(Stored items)
• • •

import Mathlib

/-!
# Imbrie (2016), Assumption LLA: the exact two-level engine — an affine 2×2 family has a small gap only on a short interval

CITATION HEADER (lean-in-tree rule 2026-08-18). J. Z. Imbrie, *On many-body localization for quantum spin chains*,
J. Stat. Phys. **163** (2016) 998–1048, doi 10.1007/s10955-016-1508-x, arXiv:1403.7837 [ImbrieJSP2016], eq. (1.1) (the random
couplings h_i, J_i, Γ_i enter the Hamiltonian LINEARLY), eq. (1.3) (Assumption LLA(ν, C): P(min gap < δ) ≤ Cⁿ δ^ν).

WHAT IS PROVED (a lemma of the audit cell `pub-imbrie`, NOT a statement of the paper; it is the remainder-free core of pub-imbrie
LLA.md gen-4 (G3)/V15 "G²-convexity", made exact).  A real symmetric 2×2 matrix `[[a, b], [b, c]]` has the two eigenvalues
`(a + c ± √((a−c)² + 4b²))/2` (`twoByTwo_eigenvalue_iff`: λ solves the characteristic equation iff it is one of them), so its level gap is
`√((a−c)² + 4b²)`.  Along an AFFINE one-parameter family `a = a₀ + t a₁, b = b₀ + t b₁, c = c₀ + t c₁` (one random coupling `t` moved, all
others frozen) the squared gap is a quadratic polynomial in `t` whose leading coefficient is the squared SPREAD of the velocity matrix,
`spr² = (a₁ − c₁)² + 4 b₁²`, and completing the square (`affine_sqGap_lower`) gives `gap(t)² ≥ spr² (t − t₀)²` for an explicit `t₀`.  Hence
(`affine_twoLevel_smallGap_subset_Ioo`, `volume_affine_twoLevel_smallGap_le`)
  `Leb { t : ℝ | gap(t) < δ } ≤ 2δ / spr`,
and for any law of `t` with density ≤ ρ₀ (`measure_affine_twoLevel_smallGap_le`) the probability is ≤ ρ₀ · 2δ/spr: the LLA shape with the
optimal exponent ν = 1 for an EXACTLY two-level system, uniformly in the frozen data `(a₀, b₀, c₀)` — in particular uniformly in the size of the
off-diagonal ("tunnelling") entry, which is the point of (G3): no Weyl window, no 1/γ.  In the cell's level-velocity dictionary `a₁ − c₁ = V_vv − V_uu`
and `b₁ = V_uv` for the local direction V, so `spr` is the quantity bounded below by 4/3 on two sites (`TwoSiteSpreadLowerBound`) and shown to
vanish from three sites on (`ThreeSiteSpread`).  What this file does NOT do: reduce an adjacent eigenpair of the 2ⁿ-level block Hamiltonian to such a
family — that reduction carries a remainder (the R_V of LLA.md (G3)) controlled only by the isolation of the pair, and its probabilistic control for
clusters is exactly the open residue (PND_r)/(M5).  STATUS: elementary; says NOTHING about whether LLA holds (OPEN, pub-imbrie LLA.md §7).
No `sorry`, no new axioms, no definitions.
-/

namespace Literature.MathematicalPhysics.QuantumLattice.Imbrie2016

open MeasureTheory Set

/-- The eigenvalues of the real symmetric matrix `[[a, b], [b, c]]`: `λ` is a root of the characteristic equation
`(a − λ)(c − λ) − b² = 0` iff `λ = (a + c ± √((a−c)² + 4b²))/2`; in particular the level gap is `√((a−c)² + 4b²)`.
[cite: ImbrieJSP2016, eq. (1.1), (1.3)] -/
theorem twoByTwo_eigenvalue_iff (a b c x : ℝ) :
    (a - x) * (c - x) - b ^ 2 = 0 ↔
      x = (a + c + Real.sqrt ((a - c) ^ 2 + 4 * b ^ 2)) / 2 ∨ x = (a + c - Real.sqrt ((a - c) ^ 2 + 4 * b ^ 2)) / 2 := by
  set r := Real.sqrt ((a - c) ^ 2 + 4 * b ^ 2) with hr
  have hr2 : r ^ 2 = (a - c) ^ 2 + 4 * b ^ 2 := by
    rw [hr, Real.sq_sqrt]; positivity
  have key : (a - x) * (c - x) - b ^ 2 = (x - (a + c + r) / 2) * (x - (a + c - r) / 2) := by
    linear_combination (1 / 4 : ℝ) * hr2
  rw [key, mul_eq_zero, sub_eq_zero, sub_eq_zero]

/-- The gap of `[[a, b], [b, c]]`: the difference of the two roots above is `√((a−c)² + 4b²) ≥ 0`. [cite: ImbrieJSP2016, eq. (1.3)] -/
theorem twoByTwo_gap_eq (a b c : ℝ) :
    (a + c + Real.sqrt ((a - c) ^ 2 + 4 * b ^ 2)) / 2 - (a + c - Real.sqrt ((a - c) ^ 2 + 4 * b ^ 2)) / 2
      = Real.sqrt ((a - c) ^ 2 + 4 * b ^ 2) := by
  ring

/-- Completing the square along an affine family: with `B = β₁² + β₂²` and `p = α₁β₁ + α₂β₂`,
`B · ((α₁ + tβ₁)² + (α₂ + tβ₂)²) − (B t + p)² = (α₁β₂ − α₂β₁)² ≥ 0`.  Applied with `α₁ + tβ₁ = a(t) − c(t)`, `α₂ + tβ₂ = 2 b(t)` this is
`spr² · gap(t)² ≥ (spr² (t − t₀))²`, `t₀ = −p/spr²`. [cite: ImbrieJSP2016, eq. (1.1), (1.3)] -/
theorem affine_sqGap_lower (α₁ α₂ β₁ β₂ t : ℝ) :
    ((β₁ ^ 2 + β₂ ^ 2) * t + (α₁ * β₁ + α₂ * β₂)) ^ 2
      ≤ (β₁ ^ 2 + β₂ ^ 2) * ((α₁ + t * β₁) ^ 2 + (α₂ + t * β₂) ^ 2) := by
  nlinarith [sq_nonneg (α₁ * β₂ - α₂ * β₁)]

/-- The small-gap set of an affine 2×2 family lies in an explicit interval of length `2δ/spr`:
if `√(((a₀+ta₁) − (c₀+tc₁))² + 4(b₀+tb₁)²) < δ` and `spr² = (a₁−c₁)² + 4b₁² > 0` then `|t − t₀| < δ/spr` with
`t₀ = −((a₀−c₀)(a₁−c₁) + 4 b₀b₁)/spr²`. [cite: ImbrieJSP2016, eq. (1.1), (1.3)] -/
theorem affine_twoLevel_smallGap_subset_Ioo (a₀ a₁ b₀ b₁ c₀ c₁ δ : ℝ) (hδ : 0 < δ)
    (hspr : 0 < (a₁ - c₁) ^ 2 + 4 * b₁ ^ 2) :
    {t : ℝ | Real.sqrt (((a₀ + t * a₁) - (c₀ + t * c₁)) ^ 2 + 4 * (b₀ + t * b₁) ^ 2) < δ}
      ⊆ Ioo (-((a₀ - c₀) * (a₁ - c₁) + 4 * (b₀ * b₁)) / ((a₁ - c₁) ^ 2 + 4 * b₁ ^ 2)
              - δ / Real.sqrt ((a₁ - c₁) ^ 2 + 4 * b₁ ^ 2))
            (-((a₀ - c₀) * (a₁ - c₁) + 4 * (b₀ * b₁)) / ((a₁ - c₁) ^ 2 + 4 * b₁ ^ 2)
              + δ / Real.sqrt ((a₁ - c₁) ^ 2 + 4 * b₁ ^ 2)) := by
  intro t ht
  simp only [mem_setOf_eq] at ht
  -- notation: B = spr², s = spr, p = ⟨α, β⟩ with α = (a₀ − c₀, 2b₀), β = (a₁ − c₁, 2b₁)
  set B : ℝ := (a₁ - c₁) ^ 2 + 4 * b₁ ^ 2 with hB
  set s : ℝ := Real.sqrt B with hs
  set p : ℝ := (a₀ - c₀) * (a₁ - c₁) + 4 * (b₀ * b₁) with hp
  have hs_pos : 0 < s := Real.sqrt_pos.mpr hspr
  have hss : s * s = B := Real.mul_self_sqrt hspr.le
  -- gap < δ ⇒ gap² < δ²
  have hq : ((a₀ + t * a₁) - (c₀ + t * c₁)) ^ 2 + 4 * (b₀ + t * b₁) ^ 2 < δ ^ 2 := (Real.sqrt_lt' hδ).mp ht
  -- completing the square: (B t + p)² ≤ B · gap²
  have hcs' : (B * t + p) ^ 2 ≤ B * (((a₀ + t * a₁) - (c₀ + t * c₁)) ^ 2 + 4 * (b₀ + t * b₁) ^ 2) := by
    have hcs := affine_sqGap_lower (a₀ - c₀) (2 * b₀) (a₁ - c₁) (2 * b₁) t
    have e1 : (a₁ - c₁) ^ 2 + (2 * b₁) ^ 2 = B := by rw [hB]; ring
    have e2 : (a₀ - c₀) * (a₁ - c₁) + 2 * b₀ * (2 * b₁) = p := by rw [hp]; ring
    have e3 : (a₀ - c₀ + t * (a₁ - c₁)) ^ 2 + (2 * b₀ + t * (2 * b₁)) ^ 2
        = ((a₀ + t * a₁) - (c₀ + t * c₁)) ^ 2 + 4 * (b₀ + t * b₁) ^ 2 := by ring
    rw [e1, e2, e3] at hcs
    exact hcs
  have hlt : (B * t + p) ^ 2 < (s * δ) ^ 2 := by
    have hBq : B * (((a₀ + t * a₁) - (c₀ + t * c₁)) ^ 2 + 4 * (b₀ + t * b₁) ^ 2) < B * δ ^ 2 :=
      mul_lt_mul_of_pos_left hq hspr
    have hsd : (s * δ) ^ 2 = B * δ ^ 2 := by rw [mul_pow, sq, hss]
    rw [hsd]
    exact lt_of_le_of_lt hcs' hBq
  have habs : |B * t + p| < s * δ := abs_lt_of_sq_lt_sq hlt (by positivity)
  obtain ⟨h1, h2⟩ := abs_lt.mp habs
  have hB_pos : 0 < B := hspr
  -- δ/s = δ s / B, so the interval endpoints are (−p ∓ δ s)/B
  have eds : δ / s = δ * s / B := by
    rw [← hss]; exact (mul_div_mul_right δ s hs_pos.ne').symm
  rw [mem_Ioo]
  constructor
  · have e : -p / B - δ / s = (-p - δ * s) / B := by rw [eds, div_sub_div_same]
    rw [e, div_lt_iff₀ hB_pos]
    linarith [h1]
  · have e : -p / B + δ / s = (-p + δ * s) / B := by rw [eds, ← add_div]
    rw [e, lt_div_iff₀ hB_pos]
    linarith [h2]

/-- LLA shape with the optimal exponent for an exactly two-level affine family: the Lebesgue measure of the couplings `t` at which the gap of
`[[a₀+ta₁, b₀+tb₁], [b₀+tb₁, c₀+tc₁]]` is `< δ` is at most `2δ/spr`, `spr = √((a₁−c₁)² + 4b₁²)`, uniformly in the frozen data (a₀, b₀, c₀).
[cite: ImbrieJSP2016, eq. (1.3)] -/
theorem volume_affine_twoLevel_smallGap_le (a₀ a₁ b₀ b₁ c₀ c₁ δ : ℝ) (hδ : 0 < δ)
    (hspr : 0 < (a₁ - c₁) ^ 2 + 4 * b₁ ^ 2) :
    volume {t : ℝ | Real.sqrt (((a₀ + t * a₁) - (c₀ + t * c₁)) ^ 2 + 4 * (b₀ + t * b₁) ^ 2) < δ}
      ≤ ENNReal.ofReal (2 * δ / Real.sqrt ((a₁ - c₁) ^ 2 + 4 * b₁ ^ 2)) := by
  refine (measure_mono (affine_twoLevel_smallGap_subset_Ioo a₀ a₁ b₀ b₁ c₀ c₁ δ hδ hspr)).trans ?_
  rw [Real.volume_Ioo]
  apply le_of_eq
  congr 1
  ring

/-- The same for any law `μ` of the moved coupling with density at most `ρ₀` (`μ ≤ ρ₀ · Leb`, the hypothesis of Imbrie's (1.1)):
`μ {gap < δ} ≤ ρ₀ · 2δ/spr`. [cite: ImbrieJSP2016, eq. (1.1), (1.3)] -/
theorem measure_affine_twoLevel_smallGap_le (μ : Measure ℝ) (ρ₀ : ℝ) (hμ : μ ≤ (ENNReal.ofReal ρ₀) • (volume : Measure ℝ))
    (a₀ a₁ b₀ b₁ c₀ c₁ δ : ℝ) (hδ : 0 < δ) (hspr : 0 < (a₁ - c₁) ^ 2 + 4 * b₁ ^ 2) :
    μ {t : ℝ | Real.sqrt (((a₀ + t * a₁) - (c₀ + t * c₁)) ^ 2 + 4 * (b₀ + t * b₁) ^ 2) < δ}
      ≤ ENNReal.ofReal ρ₀ * ENNReal.ofReal (2 * δ / Real.sqrt ((a₁ - c₁) ^ 2 + 4 * b₁ ^ 2)) := by
  refine (Measure.le_iff'.mp hμ _).trans ?_
  rw [Measure.smul_apply, smul_eq_mul]
  gcongr
  exact volume_affine_twoLevel_smallGap_le a₀ a₁ b₀ b₁ c₀ c₁ δ hδ hspr

end Literature.MathematicalPhysics.QuantumLattice.Imbrie2016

• • •

**Exercise details**
Above are the lines; repeat exactly the ones from the line containing "have hBq : B" down to the line containing "theorem measure_affine_twoLevel_smallGap_le (μ", both inclusive.

**Result of this task**
    have hBq : B * (((a₀ + t * a₁) - (c₀ + t * c₁)) ^ 2 + 4 * (b₀ + t * b₁) ^ 2) < B * δ ^ 2 :=
      mul_lt_mul_of_pos_left hq hspr
    have hsd : (s * δ) ^ 2 = B * δ ^ 2 := by rw [mul_pow, sq, hss]
    rw [hsd]
    exact lt_of_le_of_lt hcs' hBq
  have habs : |B * t + p| < s * δ := abs_lt_of_sq_lt_sq hlt (by positivity)
  obtain ⟨h1, h2⟩ := abs_lt.mp habs
  have hB_pos : 0 < B := hspr
  -- δ/s = δ s / B, so the interval endpoints are (−p ∓ δ s)/B
  have eds : δ / s = δ * s / B := by
    rw [← hss]; exact (mul_div_mul_right δ s hs_pos.ne').symm
  rw [mem_Ioo]
  constructor
  · have e : -p / B - δ / s = (-p - δ * s) / B := by rw [eds, div_sub_div_same]
    rw [e, div_lt_iff₀ hB_pos]
    linarith [h1]
  · have e : -p / B + δ / s = (-p + δ * s) / B := by rw [eds, ← add_div]
    rw [e, lt_div_iff₀ hB_pos]
    linarith [h2]

/-- LLA shape with the optimal exponent for an exactly two-level affine family: the Lebesgue measure of the couplings `t` at which the gap of
`[[a₀+ta₁, b₀+tb₁], [b₀+tb₁, c₀+tc₁]]` is `< δ` is at most `2δ/spr`, `spr = √((a₁−c₁)² + 4b₁²)`, uniformly in the frozen data (a₀, b₀, c₀).
[cite: ImbrieJSP2016, eq. (1.3)] -/
theorem volume_affine_twoLevel_smallGap_le (a₀ a₁ b₀ b₁ c₀ c₁ δ : ℝ) (hδ : 0 < δ)
    (hspr : 0 < (a₁ - c₁) ^ 2 + 4 * b₁ ^ 2) :
    volume {t : ℝ | Real.sqrt (((a₀ + t * a₁) - (c₀ + t * c₁)) ^ 2 + 4 * (b₀ + t * b₁) ^ 2) < δ}
      ≤ ENNReal.ofReal (2 * δ / Real.sqrt ((a₁ - c₁) ^ 2 + 4 * b₁ ^ 2)) := by
  refine (measure_mono (affine_twoLevel_smallGap_subset_Ioo a₀ a₁ b₀ b₁ c₀ c₁ δ hδ hspr)).trans ?_
  rw [Real.volume_Ioo]
  apply le_of_eq
  congr 1
  ring

/-- The same for any law `μ` of the moved coupling with density at most `ρ₀` (`μ ≤ ρ₀ · Leb`, the hypothesis of Imbrie's (1.1)):
`μ {gap < δ} ≤ ρ₀ · 2δ/spr`. [cite: ImbrieJSP2016, eq. (1.1), (1.3)] -/
theorem measure_affine_twoLevel_smallGap_le (μ : Measure ℝ) (ρ₀ : ℝ) (hμ : μ ≤ (ENNReal.ofReal ρ₀) • (volume : Measure ℝ))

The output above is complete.